**What to do:** Show, from the entries below, every line in which "cite" appears.

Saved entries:
import Mathlib
import Summits.Ventures.PercRepro2.TypedTwoEdgesAtO
import Summits.Ventures.PercRepro2.TypedLBProbe

/-!
# The probe at `o ~ {u, b}`: kernel, mirror and bridge lemmas (blind cell PercRepro2, night-3 g16,
2026-08-27; NIGHT3-CERT.md §25.7)

Preparation for `TypedLBClass.lean` (the double-attachment class of `o ~ {u, b}` from the two-copy
rows): `probeB_q'` / `KBsym_eq_probe_isolated` (the symmetrised kernel of a triple whose two closed
copies have `o` isolated is the probe of the attached copy), the MIRROR probe `probeB_hb` (o, b on
the side of `a₂`: `probeB = P₁ᵐ + pdB · (2 Aᵐ + 2 crossBm + 2 sameBm)`, the root-swapped twin of
`probeB_lb`), the state facts `st_consistent` / `st_consistent_o` / `st_lb_bits` / `st_ob_bits`,
and the bridges from the configuration kernels of `TwoCopyBHK.lean` / `TypedSpectator.lean` to the
state kernels: `crossKernel_eq_crossB` (`crossKernel a₁ a₂ b a₃`), `sameKernel_eq_sameB`
(`sameKernel a₂ a₁ b a₃`), `crossKernel_eq_crossBm` (`crossKernel a₂ a₁ b a₃`),
`sameKernel_eq_sameBm` (`sameKernel a₁ a₂ b a₃`); plus the counting lemmas
`typedCount_nonneg_of_nonneg` and `pinnedCount_congr_on`.  Own work; standard axioms.
-/

namespace Summit.Ventures.PercRepro2

namespace CovForm

namespace TypedRed

open OneTyped OProbe Untouched TypedA3

section Kernel

/-- A copy failing `Q` is never the probe. -/
lemma probeB_q' (x y z : St) (hx : x.q' = true) : probeB x y z = 0 := by
  unfold probeB qB pdB
  simp [hx]

/-- The symmetrised kernel of a state triple whose second and third copies have `o` isolated is the
probe of the first. -/
lemma KBsym_eq_probe_isolated (x y z : St) (hy : y.Lo = false ∧ y.Ho = false)
    (hz : z.Lo = false ∧ z.Ho = false) : KBsym x y z = probeB x y z := by
  rw [KBsym_eq_probe, probeB_isolated y x z hy, probeB_isolated z x y hz]
  ring

end Kernel

section Count

variable {E : Type*} [Fintype E] [DecidableEq E] {R : Type*} [Field R]

/-- A pointwise-nonnegative kernel has a nonnegative typed count. -/
lemma typedCount_nonneg_of_nonneg [LinearOrder R] [IsStrictOrderedRing R] (F : Finset E)
    (z : Config E) (τ : E → ℕ) (K : Config E → Config E → Config E → R) (h : ∀ x y w, 0 ≤ K x y w) :
    0 ≤ typedCount F z τ K := by
  unfold typedCount
  refine Finset.sum_nonneg fun x _ => Finset.sum_nonneg fun y _ => Finset.sum_nonneg fun w _ => ?_
  split_ifs
  · exact h x y w
  · exact le_rfl

/-- A complementary-pair count of a kernel that is pointwise nonnegative on its support. -/
lemma pinnedCount_congr_on (G : Finset E) (z : Config E) (K K' : Config E → Config E → R)
    (h : ∀ y, (∀ e, e ∉ G → y e = z e) → K y (flipOn G y) = K' y (flipOn G y)) :
    pinnedCount G z K = pinnedCount G z K' := by
  unfold pinnedCount
  refine Finset.sum_congr rfl fun y _ => ?_
  split_ifs with hy
  · exact h y hy
  · rfl

end Count

/-! ## The mirror probe (o and b on the side of `a₂`) -/

section Mirror

open OProbe

/-- The state form of the cross-cluster kernel for `(b, a₃)` with the roots swapped:
`1_Q(y) 1_Q(z) (1_{bH}(y) − 1_{bH}(z)) (1_{3L}(z) − 1_{3L}(y))` (`crossKernel a₂ a₁ b a₃`). -/
def crossBm (y z : St) : ℤ :=
  qB y * qB z * ((hB y.Hb - hB z.Hb) * (hB z.L3 - hB y.L3))

/-- The state form of the same-side kernel for `(b, a₃)` on the side of `a₁`
(`sameKernel a₁ a₂ b a₃`). -/
def sameBm (y z : St) : ℤ :=
  qB y * qB z * ((hB y.Lb - hB z.Lb) * (hB y.L3 - hB z.L3))

/-- The pointwise-nonnegative part of the mirror probe. -/
def lbP1m (x y z : St) : ℤ :=
  (qB x - pdB x) * (1 + sigB x.L3 x.H3) *
    (pdB y * qB z * (1 + sigB z.Lb z.Hb) + pdB z * qB y * (1 + sigB y.Lb y.Hb))

/-- The pointwise-nonnegative part of the mirror `Ψ`. -/
def lbAm (y z : St) : ℤ := pdB y * qB z * hB y.Lb + pdB z * qB y * hB z.Lb

/-- `1 + σ ≥ 0`. -/
lemma one_add_sigB_nonneg (L H : Bool) : 0 ≤ 1 + sigB L H := by
  cases L <;> cases H <;> simp [sigB]

/-- `P₁ᵐ ≥ 0` pointwise. -/
theorem lbP1m_nonneg (x y z : St) : 0 ≤ lbP1m x y z := by
  unfold lbP1m
  refine mul_nonneg (mul_nonneg (qB_sub_pdB_nonneg x) (one_add_sigB_nonneg _ _)) ?_
  exact add_nonneg (mul_nonneg (mul_nonneg (pdB_nonneg y) (qB_nonneg z)) (one_add_sigB_nonneg _ _))
    (mul_nonneg (mul_nonneg (pdB_nonneg z) (qB_nonneg y)) (one_add_sigB_nonneg _ _))

/-- `Aᵐ ≥ 0` pointwise. -/
theorem lbAm_nonneg (y z : St) : 0 ≤ lbAm y z := by
  unfold lbAm
  exact add_nonneg (mul_nonneg (mul_nonneg (pdB_nonneg y) (qB_nonneg z)) (hB_nonneg _))
    (mul_nonneg (mul_nonneg (pdB_nonneg z) (qB_nonneg y)) (hB_nonneg _))

/-- **The mirror probe at `o ~ {a₂, b}`**: with `o, b ∈ C(a₂)` in the probe copy and consistent
other copies, `probeB x y z = P₁ᵐ + pdB x · (2 Aᵐ + 2 crossBm + 2 sameBm)`. -/
theorem probeB_hb (x y z : St) (hx : x.Lo = false ∧ x.Ho = true ∧ x.Lb = false ∧ x.Hb = true)
    (hy : y.L3 = true → y.H3 = true → y.q' = true) (hz : z.L3 = true → z.H3 = true → z.q' = true) :
    probeB x y z = lbP1m x y z + pdB x * (2 * lbAm y z + 2 * crossBm y z + 2 * sameBm y z) := by
  have hx3 : pdB x * sigB x.L3 x.H3 = 0 := by
    obtain ⟨q, lo, ho, lb, hb, l3, h3⟩ := x
    cases q <;> cases l3 <;> cases h3 <;> simp [pdB, sigB, St.q', St.L3, St.H3]
  have key : probeB x y z - (lbP1m x y z + pdB x * (2 * lbAm y z + 2 * crossBm y z + 2 * sameBm y z)) =
      (pdB y * qB z * (1 + sigB z.Lb z.Hb) + pdB z * qB y * (1 + sigB y.Lb y.Hb)) *
        (pdB x * sigB x.L3 x.H3) := by
    unfold probeB phiB lbP1m lbAm crossBm sameBm
    rw [pdB_eq_of_consistent y hy, pdB_eq_of_consistent z hz]
    obtain ⟨q, lo, ho, lb, hb, l3, h3⟩ := x
    simp only [St.Lo, St.Ho, St.Lb, St.Hb] at hx
    obtain ⟨rfl, rfl, rfl, rfl⟩ := hx
    simp only [St.Lo, St.Ho, St.Lb, St.Hb, St.L3, St.H3, sigB, uB, hB, if_true, if_false,
      Bool.false_eq_true]
    ring
  rw [hx3, mul_zero, sub_eq_zero] at key
  exact key

end Mirror

/-! ## The state of a copy with `o ~ {a₁, b}`, and the bridges to the two-copy kernels -/

section Bridges

open Classical

variable {V : Type*} {E : Type*} [DecidableEq E] {R : Type*} [Field R]

variable (ends : E → Sym2 V) (o a₁ a₂ a₃ b : V)

omit [DecidableEq E] in
/-- A state coming from a configuration is consistent: `a₃` in both root clusters forces `Q` to
fail. -/
lemma st_consistent (ω : Config E) :
    (st ends o a₁ a₂ a₃ b ω).L3 = true → (st ends o a₁ a₂ a₃ b ω).H3 = true →
      (st ends o a₁ a₂ a₃ b ω).q' = true := by
  unfold st
  simp only [St.L3, St.H3, St.q', decide_eq_true_eq]
  intro h1 h2
  exact conn_trans h2 (conn_symm h1)

omit [DecidableEq E] in
/-- In a copy with `o ↔ a₁` and `o ↔ b` that satisfies `Q`, the probe's four `o, b` bits. -/
lemma st_lb_bits (ω : Config E) (h1 : Conn ends ω a₁ o) (hb : Conn ends ω o b)
    (hq : (st ends o a₁ a₂ a₃ b ω).q' = false) :
    (st ends o a₁ a₂ a₃ b ω).Lo = true ∧ (st ends o a₁ a₂ a₃ b ω).Ho = false ∧
      (st ends o a₁ a₂ a₃ b ω).Lb = true ∧ (st ends o a₁ a₂ a₃ b ω).Hb = false := by
  unfold st at hq ⊢
  simp only [St.q', St.Lo, St.Ho, St.Lb, St.Hb, decide_eq_true_eq, decide_eq_false_iff_not] at hq ⊢
  refine ⟨h1, fun h2 => hq (conn_trans h2 (conn_symm h1)), conn_trans h1 hb,
    fun h2 => hq (conn_trans h2 (conn_symm (conn_trans h1 hb)))⟩

omit [DecidableEq E] in
/-- The cross-cluster kernel of `TwoCopyBHK.lean` for the pair `(b, a₃)` on states. -/
lemma crossKernel_eq_crossB (y w : Config E) :
    crossKernel (R := R) ends a₁ a₂ b a₃ y w =
      ((crossB (st ends o a₁ a₂ a₃ b y) (st ends o a₁ a₂ a₃ b w) : ℤ) : R) := by
  unfold crossKernel crossB hB qB st St.q' St.Lb St.H3
  simp only [Set.indicator_apply, Set.mem_compl_iff, mem_connEvent, Pi.one_apply]
  have hy : Conn ends y a₁ a₂ ↔ Conn ends y a₂ a₁ := ⟨conn_symm, conn_symm⟩
  have hw : Conn ends w a₁ a₂ ↔ Conn ends w a₂ a₁ := ⟨conn_symm, conn_symm⟩
  simp only [hy, hw]
  by_cases q1 : Conn ends y a₂ a₁ <;> by_cases q2 : Conn ends w a₂ a₁ <;>
    by_cases l1 : Conn ends y a₁ b <;> by_cases l2 : Conn ends w a₁ b <;>
    by_cases h1 : Conn ends y a₂ a₃ <;> by_cases h2 : Conn ends w a₂ a₃ <;>
    simp [q1, q2, l1, l2, h1, h2]

omit [DecidableEq E] in
/-- The same-side kernel of `TypedSpectator.lean` for the pair `(b, a₃)` on the side of `a₂`, on
states. -/
lemma sameKernel_eq_sameB (y w : Config E) :
    sameKernel (R := R) ends a₂ a₁ b a₃ y w =
      ((sameB (st ends o a₁ a₂ a₃ b y) (st ends o a₁ a₂ a₃ b w) : ℤ) : R) := by
  unfold sameKernel sameB hB qB st St.q' St.Hb St.H3
  simp only [Set.indicator_apply, Set.mem_compl_iff, mem_connEvent, Pi.one_apply]
  by_cases q1 : Conn ends y a₂ a₁ <;> by_cases q2 : Conn ends w a₂ a₁ <;>
    by_cases l1 : Conn ends y a₂ b <;> by_cases l2 : Conn ends w a₂ b <;>
    by_cases h1 : Conn ends y a₂ a₃ <;> by_cases h2 : Conn ends w a₂ a₃ <;>
    simp [q1, q2, l1, l2, h1, h2]

omit [DecidableEq E] in
/-- In a copy with `o ↔ b`, the `o`- and `b`-bits agree. -/
lemma st_ob_bits (ω : Config E) (hb : Conn ends ω o b) :
    (st ends o a₁ a₂ a₃ b ω).Lb = (st ends o a₁ a₂ a₃ b ω).Lo ∧
      (st ends o a₁ a₂ a₃ b ω).Hb = (st ends o a₁ a₂ a₃ b ω).Ho := by
  unfold st
  simp only [St.Lo, St.Ho, St.Lb, St.Hb]
  exact ⟨decide_eq_decide.mpr ⟨fun h1 => conn_trans h1 (conn_symm hb), fun h1 => conn_trans h1 hb⟩,
    decide_eq_decide.mpr ⟨fun h1 => conn_trans h1 (conn_symm hb), fun h1 => conn_trans h1 hb⟩⟩

omit [DecidableEq E] in
/-- A state coming from a configuration has `o` in both root clusters only when `Q` fails. -/
lemma st_consistent_o (ω : Config E) :
    (st ends o a₁ a₂ a₃ b ω).Lo = true → (st ends o a₁ a₂ a₃ b ω).Ho = true →
      (st ends o a₁ a₂ a₃ b ω).q' = true := by
  unfold st
  simp only [St.Lo, St.Ho, St.q', decide_eq_true_eq]
  intro h1 h2
  exact conn_trans h2 (conn_symm h1)

omit [DecidableEq E] in
/-- The mirror cross-cluster kernel on states. -/
lemma crossKernel_eq_crossBm (y w : Config E) :
    crossKernel (R := R) ends a₂ a₁ b a₃ y w =
      ((crossBm (st ends o a₁ a₂ a₃ b y) (st ends o a₁ a₂ a₃ b w) : ℤ) : R) := by
  unfold crossKernel crossBm hB qB st St.q' St.Hb St.L3
  simp only [Set.indicator_apply, Set.mem_compl_iff, mem_connEvent, Pi.one_apply]
  by_cases q1 : Conn ends y a₂ a₁ <;> by_cases q2 : Conn ends w a₂ a₁ <;>
    by_cases l1 : Conn ends y a₂ b <;> by_cases l2 : Conn ends w a₂ b <;>
    by_cases h1 : Conn ends y a₁ a₃ <;> by_cases h2 : Conn ends w a₁ a₃ <;>
    simp [q1, q2, l1, l2, h1, h2]

omit [DecidableEq E] in
/-- The mirror same-side kernel on states. -/
lemma sameKernel_eq_sameBm (y w : Config E) :
    sameKernel (R := R) ends a₁ a₂ b a₃ y w =
      ((sameBm (st ends o a₁ a₂ a₃ b y) (st ends o a₁ a₂ a₃ b w) : ℤ) : R) := by
  unfold sameKernel sameBm hB qB st St.q' St.Lb St.L3
  simp only [Set.indicator_apply, Set.mem_compl_iff, mem_connEvent, Pi.one_apply]
  have hy : Conn ends y a₁ a₂ ↔ Conn ends y a₂ a₁ := ⟨conn_symm, conn_symm⟩
  have hw : Conn ends w a₁ a₂ ↔ Conn ends w a₂ a₁ := ⟨conn_symm, conn_symm⟩
  simp only [hy, hw]
  by_cases q1 : Conn ends y a₂ a₁ <;> by_cases q2 : Conn ends w a₂ a₁ <;>
    by_cases l1 : Conn ends y a₁ b <;> by_cases l2 : Conn ends w a₁ b <;>
    by_cases h1 : Conn ends y a₁ a₃ <;> by_cases h2 : Conn ends w a₁ a₃ <;>
    simp [q1, q2, l1, l2, h1, h2]

end Bridges

end TypedRed

end CovForm

end Summit.Ventures.PercRepro2
import Mathlib
import Literature.NumberTheory.LFunctions.Zhang2022.TypedSection15AIdentities
import Literature.NumberTheory.LFunctions.Zhang2022.Section15Bcoef
import Literature.NumberTheory.LFunctions.Zhang2022.ToolkitDivisorMajorants
import Literature.NumberTheory.LFunctions.Zhang2022.SkeletonWindowPowers
import Literature.NumberTheory.LFunctions.Zhang2022.SmoothWeightDiagonalWide
import Literature.NumberTheory.LFunctions.Zhang2022.TypedSection17NuStarBound
import Literature.NumberTheory.LFunctions.Zhang2022.Section17Phi3minusLine
import HarnessLib

/-!
# Zhang (2022) §15, `Z22:§15.u012` kernel-checked: the orthogonality step closing (15.4)

Topic `Literature/NumberTheory/LFunctions/Zhang2022` (Landau–Siegel audit tree; verdict-neutral; ZHANG-L discharge
lane, helper under the v19 leaf `Typed.Section15A.Eq15_6` through the tree edge
`Typed.Section15A.eq15_4_of : Step15_u008 → Step15_u009 → Step15_u012 → Eq15_4`). Y. Zhang, *Discrete mean estimates
and the Landau–Siegel zero*, arXiv:2211.02515v1 (2022) [Zhang2022LandauSiegel] — **an unrefereed manuscript under
adjudication**; this file PROVES one typed proof step of the manuscript, as printed (`TypedSection15A.Step15_u012`,
p. 81, tex L4052: "it follows that `Σ*_{ψ (mod p)} (1/2πi)∫_{(−1/2)} (Σ_m k̃(m)ψ̄(Dm)(Dm)^{s−1}) B(s,ψ)ω(s) ds
≪ PD^{−4/5}`"), and says nothing about Theorems 1–2 of the source.

* `step15_u012_holds : ∀ c′, Step15_u012 c′` — UNCONDITIONAL (no (A), no named fact).

The proof, for `D` large and `p ∼ P`:
1. `ktildeSeries_eq_LSeries`, `Bpoly_eq_sum_Ico`, `Phi3Minus.omega_one_sub`: in the variable `w = 1 − s` the integrand on
   `σ = −1/2` is an absolutely convergent `L`-series `Σ_j a(j)j^{−w}` (`a(j) = [D∣j]k̃(j/D)ψ̄(j)`, `|k̃| ≤ τ₄`,
   `Zhang2022.Typed.Section15A.norm_ktilde_le`) times the FINITE polynomial `Σ_{n<PT⁻²} b(n)χψ(n)n^{w−1}` ((15.1)/(15.2):
   `eq15_1_holds`, `Skeleton.bcoef_eq_zero_of_le`) times `ω_{−t₀}(w)`, on `Re w = 3/2`;
2. `integral_ktildeSeries_Bpoly_omega_eq`: "integrating term by term" = the tree's
   `SmoothWeight.integral_LSeries_mul_sum_mul_omega` (this subsumes `Z22:§15.u010`);
3. `sumPrim_integral_eq_tsum`: summing over the primitive `ψ (mod p)` and exchanging with the `j`-series
   (`SmoothWeight.summable_sum_term_mul`) isolates `X(j,n) = Σ*_ψ ψ(n)ψ̄(j)`, bounded by `1` for `j ≠ n` below `p`
   and by `p − 1` always (`Z22:§15.u011`, `PrimChar.norm_sum_ne_one_le(_one_of_ne)`);
4. `SmoothWeight.norm_tsum_sum_term_mul_le_three` (file `SmoothWeightDiagonalWide`) splits into near / diagonal /
   far terms, bounded here by `term1_le` (`≪ P𝓛⁵⁴/D`), `term2_le` (`≪ Pτ₂(D)𝓛¹⁴⁴/D`, `τ₂(D) ≪ D^{1/10}`), `term3_le`
   (`≪ P^{5/2}𝓛¹⁸e^{−2𝓛⁸⁰¹}`, the Gaussian `ω` kills `j ≥ p`), each `≤ C·PD^{−4/5}` once `𝓛⁵⁴ ≤ D^{1/5}`,
   `𝓛¹⁴⁴ ≤ D^{1/10}`, `𝓛 ≥ 3`; divisor sums via `Zhang2022/ToolkitDivisorMajorants` and
   `MeanSquareMajorant.sum_tau_sq_div_le`.

## References

* Y. Zhang, arXiv:2211.02515v1 (2022), §15 pp. 79–81 ((15.1), (15.2), proof of (15.4)); §2 (2.15).
  [cite: Zhang2022LandauSiegel, §15 p. 81 (proof of (15.4))]
-/

noncomputable section

open Complex Real ComplexConjugate MeasureTheory

namespace Literature.NumberTheory.LFunctions.Zhang2022.Typed.Section15A

open Literature.NumberTheory.LFunctions.Zhang2022.Skeleton

section KSeries

variable (c' : ℝ) {D : ℕ} [NeZero D] (χ : DirichletCharacter ℂ D) (x : Chr D)

omit [NeZero D] in
/-- `k̃(0) = 0` (the antidiagonal of `0` is empty). [cite: Zhang2022LandauSiegel, §15 p. 80] -/
theorem ktilde_zero : ktilde c' D 0 = 0 := by
  simp [ktilde, MeanSquareMajorant.conv]

/-- **`Σ_m k̃(m)ψ̄(Dm)(Dm)^{s−1}` is an `L`-series in `w = 1 − s`** with coefficients
`j ↦ [D ∣ j] k̃(j/D)ψ̄(j)` supported on the multiples of `D`. [cite: Zhang2022LandauSiegel, §15 p. 80] -/
theorem ktildeSeries_eq_LSeries (s : ℂ) :
    ktildeSeries c' x s =
      LSeries (fun j : ℕ => if D ∣ j then ktilde c' D (j / D) * conj (x.ψ (j : ZMod x.p)) else 0)
        (1 - s) := by
  have hD : D ≠ 0 := NeZero.ne D
  rw [ktildeSeries, LSeries]
  have hsupp : Function.support (fun j : ℕ => LSeries.term
      (fun j : ℕ => if D ∣ j then ktilde c' D (j / D) * conj (x.ψ (j : ZMod x.p)) else 0) (1 - s) j)
        ⊆ Set.range (fun m : ℕ => D * m) := by
    intro j hj
    rw [Function.mem_support] at hj
    by_cases hj0 : j = 0
    · exact absurd (by rw [hj0, LSeries.term_zero]) hj
    have hdvd : D ∣ j := by
      by_contra h
      exact hj (by rw [LSeries.term_of_ne_zero hj0, if_neg h, zero_div])
    obtain ⟨m, rfl⟩ := hdvd
    exact ⟨m, rfl⟩
  rw [← (mul_right_injective₀ hD).tsum_eq hsupp]
  refine tsum_congr fun m => ?_
  rcases Nat.eq_zero_or_pos m with rfl | hm
  · simp [ktilde_zero]
  · have hDm : D * m ≠ 0 := Nat.mul_ne_zero hD hm.ne'
    rw [LSeries.term_of_ne_zero hDm, if_pos (Dvd.intro m rfl),
      Nat.mul_div_cancel_left m (Nat.pos_of_ne_zero hD)]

**Solution for this problem:**
  [cite: Zhang2022LandauSiegel, §15 p. 81 (proof of (15.4))]
/-- `k̃(0) = 0` (the antidiagonal of `0` is empty). [cite: Zhang2022LandauSiegel, §15 p. 80] -/
`j ↦ [D ∣ j] k̃(j/D)ψ̄(j)` supported on the multiples of `D`. [cite: Zhang2022LandauSiegel, §15 p. 80] -/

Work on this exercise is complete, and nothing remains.